__Work request__
When the line containing "theorem row_C2aL109A0 (M" appears in the entries below, begin printing there and stop after the line containing "(hX_orbit_218_3 : n"; print each of those lines exactly and no other line.

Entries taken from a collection

***

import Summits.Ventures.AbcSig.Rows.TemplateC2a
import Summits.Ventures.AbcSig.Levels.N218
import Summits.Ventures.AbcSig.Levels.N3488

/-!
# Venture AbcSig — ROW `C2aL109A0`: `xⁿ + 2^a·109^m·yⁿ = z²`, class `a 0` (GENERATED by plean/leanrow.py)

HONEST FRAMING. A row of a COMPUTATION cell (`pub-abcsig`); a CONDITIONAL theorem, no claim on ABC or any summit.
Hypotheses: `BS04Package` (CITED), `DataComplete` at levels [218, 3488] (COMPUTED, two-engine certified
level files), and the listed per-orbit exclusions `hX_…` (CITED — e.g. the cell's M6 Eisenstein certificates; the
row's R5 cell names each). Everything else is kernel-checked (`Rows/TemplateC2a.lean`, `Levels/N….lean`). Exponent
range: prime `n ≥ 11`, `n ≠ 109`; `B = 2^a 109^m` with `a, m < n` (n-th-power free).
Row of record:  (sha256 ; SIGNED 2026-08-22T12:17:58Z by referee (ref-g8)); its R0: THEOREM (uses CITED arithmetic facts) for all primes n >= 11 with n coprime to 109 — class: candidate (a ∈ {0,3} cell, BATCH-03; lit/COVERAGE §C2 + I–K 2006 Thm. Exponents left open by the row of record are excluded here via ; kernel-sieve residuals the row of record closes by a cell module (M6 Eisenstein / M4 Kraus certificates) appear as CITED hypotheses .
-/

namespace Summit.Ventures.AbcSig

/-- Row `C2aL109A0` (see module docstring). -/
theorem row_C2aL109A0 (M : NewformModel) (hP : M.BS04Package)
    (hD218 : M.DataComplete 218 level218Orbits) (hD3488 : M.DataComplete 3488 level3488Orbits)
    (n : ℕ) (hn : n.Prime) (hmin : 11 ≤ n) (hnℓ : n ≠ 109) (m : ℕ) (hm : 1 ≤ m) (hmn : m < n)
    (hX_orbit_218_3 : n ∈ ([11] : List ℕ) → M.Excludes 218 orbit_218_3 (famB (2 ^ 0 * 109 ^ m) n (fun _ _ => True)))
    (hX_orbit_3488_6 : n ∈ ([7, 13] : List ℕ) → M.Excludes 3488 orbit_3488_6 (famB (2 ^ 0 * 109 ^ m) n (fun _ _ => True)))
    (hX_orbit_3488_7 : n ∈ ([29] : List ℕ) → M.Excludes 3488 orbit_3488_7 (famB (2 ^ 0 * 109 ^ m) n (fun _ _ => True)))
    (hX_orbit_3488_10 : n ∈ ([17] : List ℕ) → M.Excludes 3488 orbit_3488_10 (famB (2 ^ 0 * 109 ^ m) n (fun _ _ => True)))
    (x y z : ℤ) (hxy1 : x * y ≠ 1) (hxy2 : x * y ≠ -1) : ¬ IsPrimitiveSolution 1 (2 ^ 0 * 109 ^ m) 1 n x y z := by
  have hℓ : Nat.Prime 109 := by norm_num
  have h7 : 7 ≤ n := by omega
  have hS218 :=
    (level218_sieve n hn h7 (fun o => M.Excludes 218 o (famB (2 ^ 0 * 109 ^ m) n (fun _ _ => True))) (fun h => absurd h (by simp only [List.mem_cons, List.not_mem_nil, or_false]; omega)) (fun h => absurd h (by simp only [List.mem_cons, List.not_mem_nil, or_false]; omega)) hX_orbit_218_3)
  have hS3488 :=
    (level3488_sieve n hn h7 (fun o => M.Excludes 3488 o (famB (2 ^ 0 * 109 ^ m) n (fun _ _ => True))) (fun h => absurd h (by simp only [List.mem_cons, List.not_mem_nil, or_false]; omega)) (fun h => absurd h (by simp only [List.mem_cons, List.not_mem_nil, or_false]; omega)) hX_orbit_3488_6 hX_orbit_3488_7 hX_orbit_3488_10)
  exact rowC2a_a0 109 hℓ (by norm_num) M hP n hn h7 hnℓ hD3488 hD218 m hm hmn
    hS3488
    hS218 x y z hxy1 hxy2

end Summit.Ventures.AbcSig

***

__Task answer__
theorem row_C2aL109A0 (M : NewformModel) (hP : M.BS04Package)
    (hD218 : M.DataComplete 218 level218Orbits) (hD3488 : M.DataComplete 3488 level3488Orbits)
    (n : ℕ) (hn : n.Prime) (hmin : 11 ≤ n) (hnℓ : n ≠ 109) (m : ℕ) (hm : 1 ≤ m) (hmn : m < n)
    (hX_orbit_218_3 : n ∈ ([11] : List ℕ) → M.Excludes 218 orbit_218_3 (famB (2 ^ 0 * 109 ^ m) n (fun _ _ => True)))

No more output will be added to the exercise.